Only this time, there will be a programming vacuum. Because most TV producers had come to rely on the state networks for co-finance — and the occasional inflated licence fee in a business beset with corruption — that stream has run dry. Chat shows, however, are sure to be a major draw, assuming audiences are not suffering from Jasmine Revolution fatigue. Karkouti, who is also one of the region’s leading media journalists, is hopeful an entirely new entertainment industry will emerge from the ashes of the old. “There will be huge chances for new companies and youth. Quite simply, Egyptians and Tunisians did the impossible. So people there now have unbelievable power and energy to do what they want.”

‘Egyptians and Tunisians did the impossible. The people now have unbelievable energy to do what they want’

Alaa Karkouti, MAD Solutions

The question is whether the investment will also be there to underwrite this new chapter once the banks re-open, local stock exchanges recover and foreign investors regain their confidence. The loss of those autocrats has also meant a loss of stability — conditions which tend to spook business. Nouriel Roubini, the New York economist nicknamed Dr Doom after predicting both the global housing and financial collapse, anticipates similarly poor prospects for economies in the Arab world, at least in the short term.

“We shouldn’t kid ourselves that it will be easy,” he told Dubai’s Middle East Investment Summit in March. “In this environment, it’s very hard to make long-term investments unless you know the region well.”

Roubini compares the rebuilding period to the “decade” it took Eastern Europe to recover after the fall of the Berlin Wall in 1989. From cinema’s perspective that was a decade in which film-making in that European region suffered massive cuts and struggled to find its international voice after being defined so long as one of socio-political subversion. It was only towards the end of the period that big-budget films emerged out of Poland and Russia, that privatised studios started attracting epic shoots and that films such as Kolya, Underground and Before The Rain gained international traction. These days, of course, Romanian film-makers are winning top festival prizes and films such as The Lives Of Others can talk of life under dictatorships with bracingly fresh eyes.

Revolutionary road

Already a slew of Jasmine-scented projects is emerging from the aftermath of revolt. The first to hit screens is likely to be Sarkhet Namla (literally, ‘An Ant Screaming’), which cleverly worked in 10 minutes of clips from the real revolution into a storyline about economically marginalised Egyptians shot last December.

Marwan Hamed, the director of The Yacoubian Building, is also producing an anthology of 10 shorts each by different film-makers.
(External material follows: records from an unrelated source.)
import Summits.QuantumFields.YangMills.Theses.BalabanUVNodes
import Summits.QuantumFields.YangMills.Theorems.BalabanUVNodesN27AtAllPinsOfRecord13CoPHVCutBFreeBareLedgerReadingKernelFaces
import Summits.QuantumFields.YangMills.Theorems.BalabanUVNodesN20OffLiveOneTermReading
import Summits.QuantumFields.YangMills.Theorems.BalabanUVNodesN22AtRecordOfTermDataTableGermsLocatedRadiiContinuedTFSectors
import Summits.QuantumFields.YangMills.Theorems.BalabanUVNodesN18KernelStepRateKingMechanismRecord
import Summits.QuantumFields.YangMills.Theorems.BalabanUVNodesN18AtRecordOfKernelLetters

/-!
# ★★ LEAF AWBⱽ-1T-K-N22J85c (dag-n27-c g20) — dag-n22-c g20's **ROAD-2 SOCKET OF RECORD**: the N22 face ⟸ `n22At_u3OfRecord₁₃_of_kernelStepRate_termDataTableGermsLocatedRadiiContinuedTFSectorsNonexpansive`
# = J85 §2 at def-W1's CONTINUED term values `Tc K := (𝔇 K).continuedTF (χu K) (χcu K) (𝒲 K) (𝒪 K) θ.γ` with `hagree` discharged by `TermData214.continuedTF_ofReal_eq_TF` from the laws: leaf G26
# (J79) with the per-term complex-last-coupling letters `hTh hT226 hTq` read directly on `continuedTF` (no displayed `Tc`∕`hagree`); `hO hsmall2 T₀ hCq hBqv hT₀`, located records `hι` (N10, τ-free)
# ∕ `hloc18` (N18), tables `big`, def-W1's laws + atom rows, chart DATA, N18's rate `h5`, (1.21) `hlim`, numerics as in G26 — EVERY analytic input of K3⁸'s N22 ROAD-2 bill at def-W1's term data
# is a per-term ∕ per-step located row or a law, and the per-term letters sit on an object def-W1's laws determine.  Cell `pub-ymgap`, D-0062 Track A; R134 seat `pub-ymgap-dag-n27-c` (N27 B5 composite, s2), gen 20, trigger (t2⁗); K3⁸ `SpineGivenEndpointR13SepCoPHV` =
# stmt-QuantumFields-27366 (skeleton v7 a85cbf6c34a09649; route decl unchanged), `--kind proof --supports 27366 --as helper`; COUNT-NEUTRAL; ONE theorem, 0 `def`, 0 `sorry`; `N = 2`.
WHAT IS KERNEL-CHECKED ([bookkeeping]; plug C p650950's proof VERBATIM except the `h22'` line and the swapped rows): the theorem below ⊢ **`SpineGivenEndpointR13SepCoPHV` BY NAME**; `h22' :=` J85c
per guarded admissible tuple (binders VERBATIM under `x ↦ x F θ`, `N ↦ 2`, `θ ↦ θ.toStage13Params`; renames for this file's namespace `g hκ₀ c L a b hL hb hK S D W E₀ Rd ↦ gh hκh cB LB aB bw hL8
hbw hKb Sm Dz Wn EA Rt`, bound `ι ↦ ιh`; instance binders as instance rows; `TDom tsys terms weight Lemma3Numerics Pot cv univ tdist1 K₀` qualified); `h18' ⟸ h5` as in C.
HONEST FRAMING (binding): COMPOSITE-node bookkeeping BY NAME; a REDUCTION, not a discharge; every displayed row a HYPOTHESIS or a decided MODEL (0∕1 today; K0⁷ OPEN); located records, def-W1's
laws, per-term letters (the centred vertex letter `hTq` is UNPRINTED — n22-c's census, ME #17), `SpRestr`, numerics, [KP86] clause are DISPLAYED hypothesis SHAPES (GAPS G-ne9p2-5, G-t4-U3-1∕-3),
not printed inequalities; NE9 ∕ NE5 NOT IN PRINT for d = 4; `h5` is node N18's content (King's mechanism, NOT PRINTED for d = 4); `hlinkBareV` = NODE O's world (UNPRINTED, 0 instances); N11
NOT READ; `hβw` = K1's window currency (K1⁹ OPEN); nothing of Bałaban's or King's asserted or instantiated; NOT `stub_rates13HV` ∕ `stub_expansion13HV`; N10 ∕ N14–N22 ∕ N27 NOT discharged (the
chair books, R417); K3⁸ OPEN, NOT claimed; counts 28∕28 · 6∕27 (A 6∕28) UNMOVED by this lane; one finite four-torus programme at fixed `ε` — NOT ℝ⁴, NOT OS, NOT a mass gap, NOT Clay.  No cite tags.
-/

set_option autoImplicit false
And, perhaps understandably given his own desert ordeal, Shargawi has been working on a revolution documentary of his own.

The real test is whether Egyptian cinema, which had already suffered a drop from 85 movies a year in the 1980s to 16 by the end of the 1990s, can reclaim its proud heritage beyond the coming wave of opportunistic films. There is no clear picture right now, only a tantalising mezze of rumours, hope, excitement and tension. As MAD Solutions’ partner Maher Diab observes of the current mood: “It’s like having a cold and hot shower at the same time, all day.”